Sea otter in Morro Bay, Calif. in 2005, by Mike L. Baird
In an age when endangered species are often recovered just as much by force of legislation, á la the Endangered Species Act, as they are by scientific principles, I often find myself weighing the Big Picture of ecological effectiveness against the minutae of things like genes and mere numbers.
Let me explain. I’m not knocking genetic diversity by any means, it’s just that genes and population size aren’t the only things we need to consider when recovering imperiled species. And yet, these are often the elements that we get so caught up on, almost myopically. As readers of Wild Muse know, I often think a lot about wolves and large mammalian predators. And when it comes to recovery of species that have been exterminated — or pushed out of — most of their range, you inevitably run into issues of genetic diversity and how many of these imperiled animals are where. Which is important and has a prominent place in species recovery arguments.
But what about species that create strong interactions among other species in the communities within which they make a living? Does recovering X-number of them in Y-populations truly = recovery? For example, if Montana has 300 gray wolves and 10 breeding pairs within their state lines at all times, can we really walk away from this and say that gray wolves in Montana are recovered? Legally, yes — they would be. But ecologically, we know this would not be true.

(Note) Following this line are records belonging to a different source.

import Summits.AtomisticToContinuum.HydrodynamicLimit.Theorems.AntiMazurCoboundariesInfluenceLocalityAnchoredCoveringDivergence
import Literature.MathematicalPhysics.KineticTheory.HardSphereEuler
import HarnessLib

/-!
# Two-run chain locality for hard spheres (deterministic clean/dirty lemma of the crux
# `LightConeInLaw`, stmt-AtomisticToContinuum-12500; line `count-sufficiency-reduction`, stub 3)

The deterministic core of the TWO-COPY COUPLING step of the route `RelayRaceLocality` ("both runs'
influence chains avoid the disagreement set ⇒ equal states"; typed by crux-ideator r2-k5 as
`Cruxes/LightConeInLaw/IdeatorFiveSketch.lean: TwoRunChainLocality`), proved for every dimension `d`,
every diameter `ε`, and ANY two particle numbers `n₁, n₂`. SETTING: two hard-sphere trajectories `Γ₁`
(`n₁` spheres), `Γ₂` (`n₂` spheres) of the same diameter on `UnitAddTorus d`; `m` MATCHED particles
embedded by injections `e₁`, `e₂`, starting in the same states; BOTH runs may have unmatched particles
— the symmetric version of the tree's true-world / forecast-world comparison `TrueAnchoredInfection`
(crux `InfluenceLocality`), whose vocabulary `infected`, `infTime`, `fresh` is reused through the
reindexed curve `(fun t j => Γ₂ t (e₂ j)) := fun t j => Γ₂ t (e₂ j)` (not a hard-sphere trajectory, so the tree's
one-sided lemmas are re-proved here for the pair `(Γ₁, Γ₂)`).

* §1 `ne_at_infTime₂`, `infTime_pos₂`, `fst_eq_of_mem_fresh₂`, `leftLim_eq_of_mem_fresh₂`,
  `contact_iff_of_mem_fresh₂`, `apply_eq_of_contact_of_mem_fresh₂` (a contact of two FRESH matched
  particles happens in both runs with the same pre-collisional pair of states: it does not infect).
* §2 **`exists_carrier₂`** — every infection is a contact with a source: at its infection time the
  matched particle touches an unmatched particle of run 1 (in run 1), or of run 2 (in run 2), or a
  matched particle infected strictly earlier (in run 1 or in run 2).
* §3 `exists_chain_of_step` — abstract descent from a "seed or strictly-earlier carrier" alternative.
* §4 **`twoRun_chain`** (general `d`, infection-time form) and **`twoRunChainLocality`** (`d = Fin 3`,
  VERBATIM the ideator's typed `IdeatorFive.TwoRunChainLocality`): a dirty matched particle at time
  `t ≥ 0` ends a chain of matched particles with increasing times in `(0, t]` whose first member
  touches an unmatched particle in one run and whose consecutive members touch in run 1 or run 2.

Pathwise, no probability, no speed: it is what turns a two-run cone bound into one-particle
contact/flight estimates (the relay race).
-/

namespace Summit.AtomisticToContinuum.HydrodynamicLimit.Theorems.LightConeInLawTwoRun

open Set Filter Topology Function
open Literature.Analysis Literature.Analysis.FluidPDE
open Summit.AtomisticToContinuum.HydrodynamicLimit.Theorems.TrueAnchoredInfection

noncomputable section

/-! ## §1 The symmetric divergence lemmas

Throughout, the tree's `infected Γ F e`, `infTime Γ F e`, `fresh Γ F e τ` are used with `Γ := Γ₁`,
`e := e₁` and `F := fun t j => Γ₂ t (e₂ j)`, the second run read along the matched labels. -/

section Divergence

variable {d : Type*} [Fintype d] {ε : ℝ} {n₁ n₂ m : ℕ}
  {Γ₁ : ℝ → Config n₁ d (UnitAddTorus d)} {Γ₂ : ℝ → Config n₂ d (UnitAddTorus d)}
  {e₁ : Fin m → Fin n₁} {e₂ : Fin m → Fin n₂} {j : Fin m} {τ : ℝ}

/-- **The infection time is attained** (two runs): at `τ_j` the two states of an infected matched
particle differ (if they agreed at `τ_j`, both runs being free flights on a right neighbourhood of
`τ_j`, they would agree a bit longer). -/
theorem ne_at_infTime₂ (h₁ : IsHardSphereTrajectory (Torus.geometry d) ε n₁ Γ₁)
    (h₂ : IsHardSphereTrajectory (Torus.geometry d) ε n₂ Γ₂)
    (hinf : j ∈ infected Γ₁ ((fun t j => Γ₂ t (e₂ j))) e₁) :
    Γ₁ (infTime Γ₁ ((fun t j => Γ₂ t (e₂ j))) e₁ j) (e₁ j) ≠ Γ₂ (infTime Γ₁ ((fun t j => Γ₂ t (e₂ j))) e₁ j) (e₂ j) := by
  set τ₀ := infTime Γ₁ ((fun t j => Γ₂ t (e₂ j))) e₁ j with hτ₀
  intro heq
  obtain ⟨u₁, hu₁, hfree₁⟩ := h₁.exists_Ioo_right_free τ₀
  obtain ⟨u₂, hu₂, hfree₂⟩ := h₂.exists_Ioo_right_free τ₀
  have hagree : ∀ t, 0 ≤ t → t < min u₁ u₂ → Γ₁ t (e₁ j) = (fun t j => Γ₂ t (e₂ j)) t j := by
    intro t ht htu
    rcases lt_or_ge t τ₀ with hlt | hge
    · exact eq_of_lt_infTime ht hlt
    · have hf1 : Γ₁ t = freeFlight (Torus.geometry d) (t - τ₀) (Γ₁ τ₀) :=
        h₁.eq_freeFlight_of_Ioo_free hfree₁ ⟨hge, htu.trans_le (min_le_left _ _)⟩
      have hf2 : Γ₂ t = freeFlight (Torus.geometry d) (t - τ₀) (Γ₂ τ₀) :=
        h₂.eq_freeFlight_of_Ioo_free hfree₂ ⟨hge, htu.trans_le (min_le_right _ _)⟩
      show Γ₁ t (e₁ j) = Γ₂ t (e₂ j)
      rw [hf1, hf2, freeFlight_apply, freeFlight_apply, heq]
  obtain ⟨t, ht, hne⟩ := hinf
  have hne' : {t : ℝ | 0 ≤ t ∧ Γ₁ t (e₁ j) ≠ (fun t j => Γ₂ t (e₂ j)) t j}.Nonempty := ⟨t, ht, hne⟩
  have hle : min u₁ u₂ ≤ τ₀ := by
    refine le_csInf hne' fun s hs => ?_
    by_contra hlt
    push Not at hlt
    exact hs.2 (hagree s hs.1 hlt)
  exact (lt_min hu₁ hu₂).not_ge hle

/-- Infection times are positive (the matched particles start in the same states). -/
theorem infTime_pos₂ (h₁ : IsHardSphereTrajectory (Torus.geometry d) ε n₁ Γ₁)
    (h₂ : IsHardSphereTrajectory (Torus.geometry d) ε n₂ Γ₂)
    (h0 : ∀ j, Γ₁ 0 (e₁ j) = Γ₂ 0 (e₂ j)) (hinf : j ∈ infected Γ₁ ((fun t j => Γ₂ t (e₂ j))) e₁) :
    0 < infTime Γ₁ ((fun t j => Γ₂ t (e₂ j))) e₁ j := by
  rcases (infTime_nonneg (Γ := Γ₁) (F := (fun t j => Γ₂ t (e₂ j))) (e := e₁) (m := j)).eq_or_lt with h | h
  · refine absurd ?_ (ne_at_infTime₂ h₁ h₂ hinf)
    rw [← h]
    exact h0 j
  · exact h

/-- A fresh matched particle has the same position in both runs at `τ` (positions are
continuous). -/
theorem fst_eq_of_mem_fresh₂ (h₁ : IsHardSphereTrajectory (Torus.geometry d) ε n₁ Γ₁)
    (h₂ : IsHardSphereTrajectory (Torus.geometry d) ε n₂ Γ₂)
    (hfr : j ∈ fresh Γ₁ ((fun t j => Γ₂ t (e₂ j))) e₁ τ) (hτ : 0 < τ) :
    (Γ₁ τ (e₁ j)).1 = (Γ₂ τ (e₂ j)).1 := by
  have t1 : Tendsto (fun t => (Γ₁ t (e₁ j)).1) (𝓝[<] τ) (𝓝 (Γ₁ τ (e₁ j)).1) :=
    ((h₁.pos_continuous (e₁ j)).tendsto τ).mono_left nhdsWithin_le_nhds
  have t2 : Tendsto (fun t => (Γ₂ t (e₂ j)).1) (𝓝[<] τ) (𝓝 (Γ₂ τ (e₂ j)).1) :=
    ((h₂.pos_continuous (e₂ j)).tendsto τ).mono_left nhdsWithin_le_nhds
  have heq : (fun t => (Γ₁ t (e₁ j)).1) =ᶠ[𝓝[<] τ] fun t => (Γ₂ t (e₂ j)).1 :=
    (eventuallyEq_of_mem_fresh hfr hτ).mono fun t ht => congrArg Prod.fst ht
  exact tendsto_nhds_unique (t1.congr' heq) t2

/-- A fresh matched particle has the same left limit (pre-collisional state) in both runs at
`τ`. -/
theorem leftLim_eq_of_mem_fresh₂ (h₁ : IsHardSphereTrajectory (Torus.geometry d) ε n₁ Γ₁)
    (h₂ : IsHardSphereTrajectory (Torus.geometry d) ε n₂ Γ₂)
    (hfr : j ∈ fresh Γ₁ ((fun t j => Γ₂ t (e₂ j))) e₁ τ) (hτ : 0 < τ) :
    leftLim Γ₁ τ (e₁ j) = leftLim Γ₂ τ (e₂ j) := by
  have t1 : Tendsto (fun t => Γ₁ t (e₁ j)) (𝓝[<] τ) (𝓝 (leftLim Γ₁ τ (e₁ j))) :=
    ((continuous_apply (e₁ j)).tendsto _).comp
      (h₁.tendsto_leftLim Torus.continuous_geometry_translate τ)
  have t2 : Tendsto (fun t => Γ₂ t (e₂ j)) (𝓝[<] τ) (𝓝 (leftLim Γ₂ τ (e₂ j))) :=
    ((continuous_apply (e₂ j)).tendsto _).comp
      (h₂.tendsto_leftLim Torus.continuous_geometry_translate τ)
  have heq : (fun t => Γ₁ t (e₁ j)) =ᶠ[𝓝[<] τ] fun t => Γ₂ t (e₂ j) :=
    eventuallyEq_of_mem_fresh hfr hτ
  exact tendsto_nhds_unique (t1.congr' heq) t2

/-- Two matched particles fresh at `τ > 0` that touch in one run touch in the other. -/
theorem contact_iff_of_mem_fresh₂ (h₁ : IsHardSphereTrajectory (Torus.geometry d) ε n₁ Γ₁)
    (h₂ : IsHardSphereTrajectory (Torus.geometry d) ε n₂ Γ₂) {j' : Fin m}
    (hfr : j ∈ fresh Γ₁ ((fun t j => Γ₂ t (e₂ j))) e₁ τ) (hfr' : j' ∈ fresh Γ₁ ((fun t j => Γ₂ t (e₂ j))) e₁ τ) (hτ : 0 < τ) :
    Γ₁ τ ∈ contactSet (Torus.geometry d) n₁ ε (e₁ j) (e₁ j') ↔
      Γ₂ τ ∈ contactSet (Torus.geometry d) n₂ ε (e₂ j) (e₂ j') :=
  ⟨mem_contactSet_of_fst_eq (h₂.mem τ) (fst_eq_of_mem_fresh₂ h₁ h₂ hfr hτ)
      (fst_eq_of_mem_fresh₂ h₁ h₂ hfr' hτ),
    mem_contactSet_of_fst_eq (h₁.mem τ) (fst_eq_of_mem_fresh₂ h₁ h₂ hfr hτ).symm
      (fst_eq_of_mem_fresh₂ h₁ h₂ hfr' hτ).symm⟩

/-- **A contact between two fresh matched particles does not infect**: if at `τ > 0` the fresh
matched particles `j ≠ j'` touch in run 1 (equivalently in run 2), the post-collisional states of
`j` in the two runs agree (same pre-collisional pair of states, same reflection law, which only
reads those two states). -/
theorem apply_eq_of_contact_of_mem_fresh₂ (h₁ : IsHardSphereTrajectory (Torus.geometry d) ε n₁ Γ₁)
    (h₂ : IsHardSphereTrajectory (Torus.geometry d) ε n₂ Γ₂) (he₁ : Injective e₁)
    (he₂ : Injective e₂) {j' : Fin m} (hfr : j ∈ fresh Γ₁ ((fun t j => Γ₂ t (e₂ j))) e₁ τ)
    (hfr' : j' ∈ fresh Γ₁ ((fun t j => Γ₂ t (e₂ j))) e₁ τ) (hτ : 0 < τ) (hne : j ≠ j')
    (hc : Γ₁ τ ∈ contactSet (Torus.geometry d) n₁ ε (e₁ j) (e₁ j')) :
    Γ₁ τ (e₁ j) = Γ₂ τ (e₂ j) := by
  have hc' : Γ₂ τ ∈ contactSet (Torus.geometry d) n₂ ε (e₂ j) (e₂ j') :=
    (contact_iff_of_mem_fresh₂ h₁ h₂ hfr hfr' hτ).1 hc
  obtain ⟨-, hΓ₁⟩ := h₁.eq_collidePair_leftLim (he₁.ne hne) hc
  obtain ⟨-, hΓ₂⟩ := h₂.eq_collidePair_leftLim (he₂.ne hne) hc'
  rw [hΓ₁, hΓ₂]
  exact collidePair_apply_eq_of_eq _ _ (he₁.ne hne) (he₂.ne hne)
    (leftLim_eq_of_mem_fresh₂ h₁ h₂ hfr hτ) (leftLim_eq_of_mem_fresh₂ h₁ h₂ hfr' hτ)

/-! ## §2 Every infection is a contact with a source -/

/-- **Two-run carrier lemma (NoSourceNoInfection, symmetric form).** At the infection time `τ_j`
of an infected matched particle `j`: either `j` touches in run 1 an UNMATCHED particle of run 1,
or `j` touches in run 2 an UNMATCHED particle of run 2, or there is a matched CARRIER `j' ≠ j`,
infected strictly earlier, touching `j` in run 1 or in run 2. -/
theorem exists_carrier₂ (h₁ : IsHardSphereTrajectory (Torus.geometry d) ε n₁ Γ₁)
    (h₂ : IsHardSphereTrajectory (Torus.geometry d) ε n₂ Γ₂)
    (h0 : ∀ j, Γ₁ 0 (e₁ j) = Γ₂ 0 (e₂ j)) (he₁ : Injective e₁) (he₂ : Injective e₂)
    (hinf : j ∈ infected Γ₁ ((fun t j => Γ₂ t (e₂ j))) e₁) :
    (∃ c, c ∉ Set.range e₁ ∧
        Γ₁ (infTime Γ₁ ((fun t j => Γ₂ t (e₂ j))) e₁ j) ∈ contactSet (Torus.geometry d) n₁ ε (e₁ j) c) ∨
      (∃ c, c ∉ Set.range e₂ ∧
        Γ₂ (infTime Γ₁ ((fun t j => Γ₂ t (e₂ j))) e₁ j) ∈ contactSet (Torus.geometry d) n₂ ε (e₂ j) c) ∨
      ∃ j', j' ≠ j ∧ j' ∈ infected Γ₁ ((fun t j => Γ₂ t (e₂ j))) e₁ ∧
        infTime Γ₁ ((fun t j => Γ₂ t (e₂ j))) e₁ j' < infTime Γ₁ ((fun t j => Γ₂ t (e₂ j))) e₁ j ∧
        (Γ₁ (infTime Γ₁ ((fun t j => Γ₂ t (e₂ j))) e₁ j) ∈ contactSet (Torus.geometry d) n₁ ε (e₁ j) (e₁ j') ∨
          Γ₂ (infTime Γ₁ ((fun t j => Γ₂ t (e₂ j))) e₁ j) ∈ contactSet (Torus.geometry d) n₂ ε (e₂ j) (e₂ j')) := by
  set τ₀ := infTime Γ₁ ((fun t j => Γ₂ t (e₂ j))) e₁ j with hτ₀
  have hτ : 0 < τ₀ := infTime_pos₂ h₁ h₂ h0 hinf
  have hfr : j ∈ fresh Γ₁ ((fun t j => Γ₂ t (e₂ j))) e₁ τ₀ := mem_fresh_infTime
  have hne : Γ₁ τ₀ (e₁ j) ≠ Γ₂ τ₀ (e₂ j) := ne_at_infTime₂ h₁ h₂ hinf
  by_cases hcon : ∃ c, c ≠ e₁ j ∧ Γ₁ τ₀ ∈ contactSet (Torus.geometry d) n₁ ε (e₁ j) c
  · -- a contact of `e₁ j` in run 1 at `τ₀`
    obtain ⟨c, hcj, hc⟩ := hcon
    by_cases hcS : c ∈ Set.range e₁
    · obtain ⟨j', rfl⟩ := hcS
      have hjj : j' ≠ j := fun h => hcj (congrArg e₁ h)
      refine Or.inr (Or.inr ⟨j', hjj, ?_⟩)
      by_contra hnot
      have hfr' : j' ∈ fresh Γ₁ ((fun t j => Γ₂ t (e₂ j))) e₁ τ₀ :=
        mem_fresh_of_not fun h => hnot ⟨h.1, h.2, Or.inl hc⟩
      exact hne (apply_eq_of_contact_of_mem_fresh₂ h₁ h₂ he₁ he₂ hfr hfr' hτ hjj.symm hc)
    · exact Or.inl ⟨c, hcS, hc⟩
  · push Not at hcon
    -- no contact of `e₁ j` in run 1 at `τ₀`: the run-1 state of `j` does not jump
    have hl₁ : Γ₁ τ₀ (e₁ j) = leftLim Γ₁ τ₀ (e₁ j) :=
      apply_eq_leftLim_of_forall_not_contact h₁ fun c hc => hcon c hc
    -- hence the run-2 state of `j` jumps: a contact of `e₂ j` in run 2
    have hj₂ : Γ₂ τ₀ (e₂ j) ≠ leftLim Γ₂ τ₀ (e₂ j) := by
      rw [← leftLim_eq_of_mem_fresh₂ h₁ h₂ hfr hτ, ← hl₁]
      exact hne.symm
    obtain ⟨c, hcj, hc'⟩ :
        ∃ c, c ≠ e₂ j ∧ Γ₂ τ₀ ∈ contactSet (Torus.geometry d) n₂ ε (e₂ j) c := by
      by_contra hall
      push Not at hall
      exact hj₂ (apply_eq_leftLim_of_forall_not_contact h₂ fun c hc => hall c hc)
    by_cases hcS : c ∈ Set.range e₂
    · obtain ⟨j', rfl⟩ := hcS
      have hjj : j' ≠ j := fun h => hcj (congrArg e₂ h)
      refine Or.inr (Or.inr ⟨j', hjj, ?_⟩)
      by_contra hnot
      have hfr' : j' ∈ fresh Γ₁ ((fun t j => Γ₂ t (e₂ j))) e₁ τ₀ :=
        mem_fresh_of_not fun h => hnot ⟨h.1, h.2, Or.inr hc'⟩
      exact hcon (e₁ j') (he₁.ne hjj) ((contact_iff_of_mem_fresh₂ h₁ h₂ hfr hfr' hτ).2 hc')
    · exact Or.inr (Or.inl ⟨c, hcS, hc'⟩)

omit [Fintype d] in
/-- A matched particle whose two states differ at a time `t ≥ 0` is infected, with infection time
`≤ t`. -/
theorem mem_infected_of_ne {t : ℝ} (ht : 0 ≤ t) (hne : Γ₁ t (e₁ j) ≠ Γ₂ t (e₂ j)) :
    j ∈ infected Γ₁ ((fun t j => Γ₂ t (e₂ j))) e₁ ∧ infTime Γ₁ ((fun t j => Γ₂ t (e₂ j))) e₁ j ≤ t :=
  ⟨⟨t, ht, hne⟩, infTime_le ht hne⟩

At the time the Endangered Species Act was written, my guess is that the state of scientific knowledge hadn’t yet fully uncovered the nature of strongly interacting species. Michael Soule coined this term to replace the more commonly-recognized term, keystone species, because it more accurately captures the concept that species have a spectrum of interactions: from weak to strong. Soule defines the term broadly by saying that when a strongly interacting species is removed (effectively or virtually) from it’s ecosystem, then some feature or component of that ecosystem is significantly changed.
For example, some species like gopher tortoises or beavers exert strong influences on the other species that share their habitat by engineering the types of micro-habitats these other species need to live (think gopher tortoise burrow) or by creating entire temporal communities (think beaver dams and ponds). If you take gopher tortoises out of an ecosystem, then other creatures that rely on these burrows are also affected, like cotton mice, indigo snakes, gopher frogs and many invertebrates. But it’s not always about habitat, sometimes it’s about changing behavior. Recent papers have shown that elk in areas where wolves have been reintroduced out West alter their behavior by spending less time in open valleys near streams where they are more open to attack. This translates to a reprieve on browsing and has altered the growth of aspen stands — allowing them to regrow after decades of over-browsing by elk when wolves were absent. Important species interactions may take the form of pollination, seed or spore dispersal, defoliation, predation, parasitism, and cavity, burrow or wetland creation. Strongly interacting species may fall under previous typologies such as mutualists, consumers or ecosystem engineers.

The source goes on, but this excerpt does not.